Sunblade 1000 Rebooting by itself, ECC errors
807559Jun 29 2005 — edited Jun 29 2005Hi there,
I just got a Sunblade 1000 about two days ago, and coming from a long carreer on sgi platform, I was pleasantly surprised by the speed of the Sunblade.
I am however experiencing tons of memory problems. I was able to install and configure Solaris 10 yesterday, it ran fine for about 5-6 hours... Today, I turn the machine on, start installing some applications. Everything goes fine for a while, then all the sudden it's the big debacle: the machine reboots by itself, and /var/adm/messages shows:
Jun 29 00:33:04 Riddler EVENT-ID: 2b42ea22-2bef-cc31-ed26-acbb23282bc1
Jun 29 00:33:04 Riddler DESC: The number of errors associated with this memory module has exceeded acceptable levels. Refer to http://sun.com/msg/SUN4U-8000-35 for more information.

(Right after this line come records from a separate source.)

import Literature.MathematicalPhysics.QuantumLattice.DWaveSourceFreePressure
import Literature.MathematicalPhysics.QuantumLattice.DWaveSourceProofs
import Literature.MathematicalPhysics.QuantumLattice.LiebFluxPhaseProofs
import Literature.MathematicalPhysics.QuantumLattice.TorusCooperSum

/-!
# The free Hubbard torus at `T = 0`: grand-canonical ground energy `2 Σ_k min(ε_L(k) - μ, 0)`
# and the secant inequalities in the chemical potential

Topic `MathematicalPhysics/QuantumLattice` (family `hubbard`). Written for the chemical-potential
localisation step of the support item `TwPureThermalBound` (route `HubbardSuperconductivity/ThermalWedge`:
the subgradient `μ` of the interacting canonical ground-energy density at density `1 - δ` must lie in a
`δ`-uniform window `[μ₁, μ₂] ⊂ (-4, 0)` for all small `U ≥ 0`), and reusable for the density clause of
`Literature/MathematicalPhysics/QuantumLattice/HubbardGrandCanonicalDensity.lean`. For the FREE model
(`U = 0`, hopping `t = 1`) on the torus `(ℤ/Lℤ)²`, `K⁰_μ := hubbardTorusWith 2 L 1 0 μ`, we PROVE:

* `groundEnergy_hubbardTorusWith_zero` (`L ≥ 3`): `E₀(K⁰_μ) = 2 Σ_{k ∈ (ℤ/Lℤ)²} min(ε_L(k) - μ, 0)` —
  fill every level below `μ` with both spins. Proof: the tree's BdG partition function
  `partitionFn_dWaveSourceTorus_zero` at source `s = 0` is `2^{2L²} Π_k e^{-βξ_k}(1 + cosh β|ξ_k|)/2`,
  whose logarithm is `-2β Σ_k min(ξ_k, 0) + O(L²)` uniformly in `β` (`log_partitionFn_hubbardTorusWith_zero_mem_Icc`),
  and `e^{-βE₀} ≤ Re Z_β ≤ 4^{L²} e^{-βE₀}` (`LiebFluxPhaseProofs`); let `β → ∞`.
* the two **secant inequalities** in `μ` (`μ' ≤ μ`):
  `E₀(K⁰_μ) ≤ E₀(K⁰_{μ'}) - 2(μ - μ')·#{k : ε_L(k) < μ'}` (`groundEnergy_free_le_sub_card`) and
  `E₀(K⁰_{μ'}) ≤ E₀(K⁰_μ) + 2(μ - μ')·#{k : ε_L(k) < μ}` (`groundEnergy_free_le_add_card`) — the number of
  levels below the chemical potential is a super/sub-gradient of the concave `μ ↦ E₀(K⁰_μ)`.

The level counts at the band edges and the resulting explicit window are in
`TorusBandEdgeCounting.lean` and `HubbardTorusChemicalPotentialWindow.lean`. Everything is proved; no
definition and no named fact.

## References

* D. Ruelle, *Statistical Mechanics: Rigorous Results* (Benjamin, 1969), §3.4 (chemical potential and
  density; concavity of the grand potential). [folklore use]
* J. von Delft, D. C. Ralph, Phys. Rep. 345 (2001) 61, §4.2 (the BdG partition function used at `s = 0`).
  [VondelftRalph2001]
-/

noncomputable section

namespace Literature.MathematicalPhysics.QuantumLattice

open Matrix Finset Real Literature.Probability.LatticeModels

variable {L : ℕ} [NeZero L]

/-! ### Elementary bounds -/

/-- `e^y / 4 ≤ (1 + cosh y)/2` for every real `y`. [folklore] -/
theorem exp_div_four_le_one_add_cosh_div_two (y : ℝ) : Real.exp y / 4 ≤ (1 + Real.cosh y) / 2 := by
  rw [Real.cosh_eq]
  have h1 : 0 < Real.exp (-y) := Real.exp_pos _
  linarith

/-- `(1 + cosh y)/2 ≤ e^y` for `0 ≤ y`. [folklore] -/
theorem one_add_cosh_div_two_le_exp {y : ℝ} (hy : 0 ≤ y) : (1 + Real.cosh y) / 2 ≤ Real.exp y := by
  rw [Real.cosh_eq]
  have h1 : Real.exp (-y) ≤ Real.exp y := Real.exp_le_exp.2 (by linarith)
  have h2 : 1 ≤ Real.exp y := Real.one_le_exp hy
  linarith

/-- `-ξ + |ξ| = -2 min(ξ, 0)`. [folklore] -/
theorem neg_add_abs_eq (ξ : ℝ) : -ξ + |ξ| = -2 * min ξ 0 := by
  rcases le_or_gt ξ 0 with h | h
  · rw [min_eq_left h, abs_of_nonpos h]; ring
  · rw [min_eq_right h.le, abs_of_pos h]; ring

/-! ### The free grand-canonical ground energy of the torus -/

/-- The per-mode factor of the free partition function at `s = 0`, in logarithm:
`-βξ + β|ξ| - log 4 ≤ log(e^{-βξ}(1 + cosh(β|ξ|))/2) ≤ -βξ + β|ξ|` for `β ≥ 0`. [folklore] -/
theorem log_freeModeFactor_mem_Icc {β : ℝ} (hβ : 0 ≤ β) (ξ : ℝ) :
    Real.log (Real.exp (-(β * ξ)) * ((1 + Real.cosh (β * |ξ|)) / 2)) ∈
      Set.Icc (-(β * ξ) + β * |ξ| - Real.log 4) (-(β * ξ) + β * |ξ|) := by
  have hy : 0 ≤ β * |ξ| := mul_nonneg hβ (abs_nonneg ξ)
  have hc : 0 < (1 + Real.cosh (β * |ξ|)) / 2 := by
    have := Real.one_le_cosh (β * |ξ|); positivity
  rw [Real.log_mul (Real.exp_pos _).ne' hc.ne', Real.log_exp]
  constructor
  · have h := exp_div_four_le_one_add_cosh_div_two (β * |ξ|)
    have h' : Real.log (Real.exp (β * |ξ|) / 4) ≤ Real.log ((1 + Real.cosh (β * |ξ|)) / 2) :=
      Real.log_le_log (by positivity) h
    rw [Real.log_div (Real.exp_pos _).ne' (by norm_num), Real.log_exp] at h'
    linarith
  · have h := one_add_cosh_div_two_le_exp hy
    have h' : Real.log ((1 + Real.cosh (β * |ξ|)) / 2) ≤ Real.log (Real.exp (β * |ξ|)) :=
      Real.log_le_log hc h
    rw [Real.log_exp] at h'
    linarith

/-- **The free partition function in logarithm**: for `L ≥ 3`, `β ≥ 0`,
`log Re Z_β(hubbardTorusWith 2 L 1 0 μ) ∈ [2L² log 2 - 2β Σ_k min(ξ_k,0) - L² log 4, 2L² log 2 - 2β Σ_k min(ξ_k,0)]`,
`ξ_k = ε_L(k) - μ` (from the BdG formula `partitionFn_dWaveSourceTorus_zero` at `s = 0`). [folklore] -/
theorem log_partitionFn_hubbardTorusWith_zero_mem_Icc (hL : 3 ≤ L) {β : ℝ} (hβ : 0 ≤ β) (μ : ℝ) :
    Real.log (partitionFn β (hubbardTorusWith 2 L 1 0 μ)).re ∈
      Set.Icc (2 * (L : ℝ) ^ 2 * Real.log 2 - 2 * β * ∑ k : TorusSite 2 L, min (torusBand L k - μ) 0
          - (L : ℝ) ^ 2 * Real.log 4)
        (2 * (L : ℝ) ^ 2 * Real.log 2 - 2 * β * ∑ k : TorusSite 2 L, min (torusBand L k - μ) 0) := by
  have hZ := partitionFn_dWaveSourceTorus_zero_re hL β μ 0
  rw [dWaveSourceTorus_zero] at hZ
  have hsimp : ∀ k : TorusSite 2 L, Real.sqrt ((torusBand L k - μ) ^ 2 + (2 * Real.sqrt 2 * 0 * dWaveGap k) ^ 2) =
      |torusBand L k - μ| := fun k => by
    rw [mul_zero, zero_mul, zero_pow two_ne_zero, add_zero, Real.sqrt_sq_eq_abs]
  simp_rw [hsimp] at hZ
  rw [hZ, card_orb_fermionTorus_two]
  have hpow : (0 : ℝ) < (2 : ℝ) ^ (2 * L ^ 2) := by positivity
  have hfac : ∀ k : TorusSite 2 L, Real.exp (-(β * (torusBand L k - μ))) *
      ((1 + Real.cosh (β * |torusBand L k - μ|)) / 2) ≠ 0 := fun k => by
    have := Real.one_le_cosh (β * |torusBand L k - μ|); positivity
  rw [Real.log_mul hpow.ne' (Finset.prod_ne_zero_iff.2 fun k _ => hfac k),
    Real.log_prod (s := Finset.univ) (hf := fun k _ => hfac k), Real.log_pow]
  have hsum := fun k : TorusSite 2 L => log_freeModeFactor_mem_Icc hβ (torusBand L k - μ)
  have hlo : ∑ k : TorusSite 2 L, (-(β * (torusBand L k - μ)) + β * |torusBand L k - μ| - Real.log 4) ≤
      ∑ k : TorusSite 2 L, Real.log (Real.exp (-(β * (torusBand L k - μ))) *
        ((1 + Real.cosh (β * |torusBand L k - μ|)) / 2)) := Finset.sum_le_sum fun k _ => (hsum k).1
  have hhi : ∑ k : TorusSite 2 L, Real.log (Real.exp (-(β * (torusBand L k - μ))) *
        ((1 + Real.cosh (β * |torusBand L k - μ|)) / 2)) ≤
      ∑ k : TorusSite 2 L, (-(β * (torusBand L k - μ)) + β * |torusBand L k - μ|) :=
    Finset.sum_le_sum fun k _ => (hsum k).2
  have hid : ∀ k : TorusSite 2 L, -(β * (torusBand L k - μ)) + β * |torusBand L k - μ| =
      -2 * β * min (torusBand L k - μ) 0 := fun k => by
    have := neg_add_abs_eq (torusBand L k - μ)
    linear_combination β * this
  simp_rw [Finset.sum_sub_distrib, hid, Finset.sum_const, Finset.card_univ, card_torusSite_two,
    nsmul_eq_mul, ← Finset.mul_sum] at hlo hhi
  have hcast : ((2 * L ^ 2 : ℕ) : ℝ) = 2 * (L : ℝ) ^ 2 := by push_cast; ring
  rw [hcast]
  constructor
  · push_cast at hlo; linarith
  · linarith

/-- **The grand-canonical ground energy of the free Hubbard torus** (`t = 1`, `U = 0`, `L ≥ 3`):
`E₀(hubbardTorusWith 2 L 1 0 μ) = 2 Σ_{k ∈ (ℤ/Lℤ)²} min(ε_L(k) - μ, 0)` — fill the levels below `μ`
with both spins (from the partition function by `β → ∞`: `e^{-βE₀} ≤ Re Z ≤ 4^{L²} e^{-βE₀}`). [folklore] -/
theorem groundEnergy_hubbardTorusWith_zero (hL : 3 ≤ L) (μ : ℝ) :
    (hubbardTorusWith 2 L 1 0 μ).groundEnergy = 2 * ∑ k : TorusSite 2 L, min (torusBand L k - μ) 0 := by
  set H := hubbardTorusWith 2 L 1 0 μ with hH
  set S := ∑ k : TorusSite 2 L, min (torusBand L k - μ) 0 with hS
  have hHerm : H.IsHermitian := isHermitian_hubbardTorusWith L 1 0 μ
  have hcard : (Fintype.card (Finset (Orb (FermionTorus 2 L))) : ℝ) = (2 : ℝ) ^ (2 * L ^ 2) := by
    rw [Fintype.card_finset, card_orb_fermionTorus_two]; push_cast; ring
  -- for every β > 0: |E₀ - 2S| ≤ 2 L² log 2 / β
  have key : ∀ β : ℝ, 0 < β → H.groundEnergy ≤ 2 * S + 2 * (L : ℝ) ^ 2 * Real.log 2 / β ∧
      2 * S - 2 * (L : ℝ) ^ 2 * Real.log 2 / β ≤ H.groundEnergy := by
    intro β hβ
    have h1 := exp_neg_mul_groundEnergy_le_partitionFn hHerm β
    have h2 := partitionFn_le_card_mul_exp hHerm hβ.le
    have hZpos : 0 < (partitionFn β H).re := lt_of_lt_of_le (Real.exp_pos _) h1
    have hl1 : -(β * H.groundEnergy) ≤ Real.log (partitionFn β H).re := by
      rw [← Real.log_exp (-(β * H.groundEnergy))]
      exact Real.log_le_log (Real.exp_pos _) h1
    have hl2 : Real.log (partitionFn β H).re ≤ 2 * (L : ℝ) ^ 2 * Real.log 2 - β * H.groundEnergy := by
      have h := Real.log_le_log hZpos h2
      rw [Real.log_mul (by positivity) (Real.exp_pos _).ne', Real.log_exp, hcard, Real.log_pow] at h
      push_cast at h
      linarith
    have hb := log_partitionFn_hubbardTorusWith_zero_mem_Icc hL hβ.le μ
    rw [← hH, ← hS] at hb
    have hlog4 : Real.log 4 = 2 * Real.log 2 := by
      rw [show (4 : ℝ) = 2 ^ 2 by norm_num, Real.log_pow]; push_cast; ring
    rw [hlog4] at hb
    obtain ⟨hb1, hb2⟩ := hb
    constructor
    · -- from hb1 and hl2
      have h : β * H.groundEnergy ≤ 2 * β * S + 2 * (L : ℝ) ^ 2 * Real.log 2 := by nlinarith
      have h' : H.groundEnergy ≤ (2 * β * S + 2 * (L : ℝ) ^ 2 * Real.log 2) / β := by
        rw [le_div_iff₀ hβ]; linarith
      calc H.groundEnergy ≤ (2 * β * S + 2 * (L : ℝ) ^ 2 * Real.log 2) / β := h'
        _ = 2 * S + 2 * (L : ℝ) ^ 2 * Real.log 2 / β := by field_simp
    · have h : 2 * β * S - 2 * (L : ℝ) ^ 2 * Real.log 2 ≤ β * H.groundEnergy := by nlinarith
      have h' : (2 * β * S - 2 * (L : ℝ) ^ 2 * Real.log 2) / β ≤ H.groundEnergy := by
        rw [div_le_iff₀ hβ]; linarith
      calc 2 * S - 2 * (L : ℝ) ^ 2 * Real.log 2 / β = (2 * β * S - 2 * (L : ℝ) ^ 2 * Real.log 2) / β := by
            field_simp
        _ ≤ H.groundEnergy := h'
  have hc : 0 ≤ 2 * (L : ℝ) ^ 2 * Real.log 2 := by
    have := Real.log_nonneg (show (1 : ℝ) ≤ 2 by norm_num); positivity
  refine le_antisymm ?_ ?_
  · refine le_of_forall_pos_le_add fun ε hε => ?_
    obtain ⟨h, -⟩ := key ((2 * (L : ℝ) ^ 2 * Real.log 2 + 1) / ε) (by positivity)
    calc H.groundEnergy ≤ 2 * S + 2 * (L : ℝ) ^ 2 * Real.log 2 / ((2 * (L : ℝ) ^ 2 * Real.log 2 + 1) / ε) := h
      _ ≤ 2 * S + ε := by
          gcongr
          rw [div_div_eq_mul_div, div_le_iff₀ (by positivity)]
          nlinarith
  · refine le_of_forall_pos_le_add fun ε hε => ?_
    obtain ⟨-, h⟩ := key ((2 * (L : ℝ) ^ 2 * Real.log 2 + 1) / ε) (by positivity)
    have : 2 * (L : ℝ) ^ 2 * Real.log 2 / ((2 * (L : ℝ) ^ 2 * Real.log 2 + 1) / ε) ≤ ε := by
      rw [div_div_eq_mul_div, div_le_iff₀ (by positivity)]
      nlinarith
    linarith


/-! ### Secant inequalities: the levels below the chemical potential control the slope in `μ` -/

/-- Lower chemical potential, fewer filled levels: for `μ' ≤ μ`,
`Σ_k min(ε_k - μ, 0) - Σ_k min(ε_k - μ', 0) ≤ -(μ - μ') · #{k : ε_k < μ'}`. [folklore] -/
theorem sum_min_sub_sum_min_le {μ μ' : ℝ} (h : μ' ≤ μ) :
    ∑ k : TorusSite 2 L, min (torusBand L k - μ) 0 - ∑ k : TorusSite 2 L, min (torusBand L k - μ') 0 ≤
      -(μ - μ') * ((Finset.univ.filter fun k : TorusSite 2 L => torusBand L k < μ').card : ℝ) := by
  rw [← Finset.sum_sub_distrib]
  have hterm : ∀ k : TorusSite 2 L, min (torusBand L k - μ) 0 - min (torusBand L k - μ') 0 ≤
      if torusBand L k < μ' then -(μ - μ') else 0 := by
    intro k
    split_ifs with hk
    · rw [min_eq_left (by linarith), min_eq_left (by linarith)]; linarith
    · rw [min_eq_right (by linarith : (0 : ℝ) ≤ torusBand L k - μ'), sub_zero]
      exact min_le_right _ _
  refine (Finset.sum_le_sum fun k _ => hterm k).trans (le_of_eq ?_)
  rw [← Finset.sum_filter, Finset.sum_const, nsmul_eq_mul, mul_comm]

/-- Higher chemical potential, more filled levels: for `μ' ≤ μ`,
`-(μ - μ') · #{k : ε_k < μ} ≤ Σ_k min(ε_k - μ, 0) - Σ_k min(ε_k - μ', 0)`. [folklore] -/
theorem neg_mul_card_le_sum_min_sub_sum_min {μ μ' : ℝ} (h : μ' ≤ μ) :
    -(μ - μ') * ((Finset.univ.filter fun k : TorusSite 2 L => torusBand L k < μ).card : ℝ) ≤
      ∑ k : TorusSite 2 L, min (torusBand L k - μ) 0 - ∑ k : TorusSite 2 L, min (torusBand L k - μ') 0 := by
  rw [← Finset.sum_sub_distrib]
  have hterm : ∀ k : TorusSite 2 L, (if torusBand L k < μ then -(μ - μ') else 0) ≤
      min (torusBand L k - μ) 0 - min (torusBand L k - μ') 0 := by
    intro k
    split_ifs with hk
    · rw [min_eq_left (by linarith)]
      have := min_le_left (torusBand L k - μ') 0
      linarith
    · rw [min_eq_right (by linarith : (0 : ℝ) ≤ torusBand L k - μ),
        min_eq_right (by linarith : (0 : ℝ) ≤ torusBand L k - μ'), sub_zero]
  refine (le_of_eq ?_).trans (Finset.sum_le_sum fun k _ => hterm k)
  rw [← Finset.sum_filter, Finset.sum_const, nsmul_eq_mul, mul_comm]

/-- **Upper secant of the free ground energy**: for `μ' ≤ μ` and `L ≥ 3`,
`E₀(μ) ≤ E₀(μ') - 2(μ - μ') #{k : ε_k < μ'}` (raising `μ` lowers the energy at least at the rate of
the levels already filled at `μ'`). [folklore] -/
theorem groundEnergy_free_le_sub_card (hL : 3 ≤ L) {μ μ' : ℝ} (h : μ' ≤ μ) :
    (hubbardTorusWith 2 L 1 0 μ).groundEnergy ≤ (hubbardTorusWith 2 L 1 0 μ').groundEnergy -
      2 * (μ - μ') * ((Finset.univ.filter fun k : TorusSite 2 L => torusBand L k < μ').card : ℝ) := by
  rw [groundEnergy_hubbardTorusWith_zero hL, groundEnergy_hubbardTorusWith_zero hL]
  have := sum_min_sub_sum_min_le (L := L) h
  linarith

/-- **Lower secant of the free ground energy**: for `μ' ≤ μ` and `L ≥ 3`,
`E₀(μ') ≤ E₀(μ) + 2(μ - μ') #{k : ε_k < μ}` (lowering `μ` raises the energy at most at the rate of
the levels filled at `μ`). [folklore] -/
theorem groundEnergy_free_le_add_card (hL : 3 ≤ L) {μ μ' : ℝ} (h : μ' ≤ μ) :
    (hubbardTorusWith 2 L 1 0 μ').groundEnergy ≤ (hubbardTorusWith 2 L 1 0 μ).groundEnergy +
      2 * (μ - μ') * ((Finset.univ.filter fun k : TorusSite 2 L => torusBand L k < μ).card : ℝ) := by
  rw [groundEnergy_hubbardTorusWith_zero hL, groundEnergy_hubbardTorusWith_zero hL]
  have := neg_mul_card_le_sum_min_sub_sum_min (L := L) h
  linarith

end Literature.MathematicalPhysics.QuantumLattice

end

Jun 29 00:33:04 Riddler AUTO-RESPONSE: Pages of memory associated with this memory module are being removed from service as errors are reported.
Jun 29 00:33:04 Riddler IMPACT: Total system memory capacity will be reduced as pages are retired.
Jun 29 00:33:04 Riddler REC-ACTION: Schedule a repair procedure to replace the affected memory module. Use fmdump -v -u <EVENT_ID> to identify the module.
Running fmdump -v -u returns
Jun 29 01:00:07.4529 2b42ea22-2bef-cc31-ed26-acbb23282bc1 SUN4U-8000-35
95% fault.memory.bank
FRU: mem:///component=J0100,J0202,J0304,J0406
rsrc: mem:///component=J0100,J0202,J0304,J0406
This is with four DIMMS in bank 0... How do I interpret this exactly? Does this mean the 4 DIMS (or worse!) are faulty?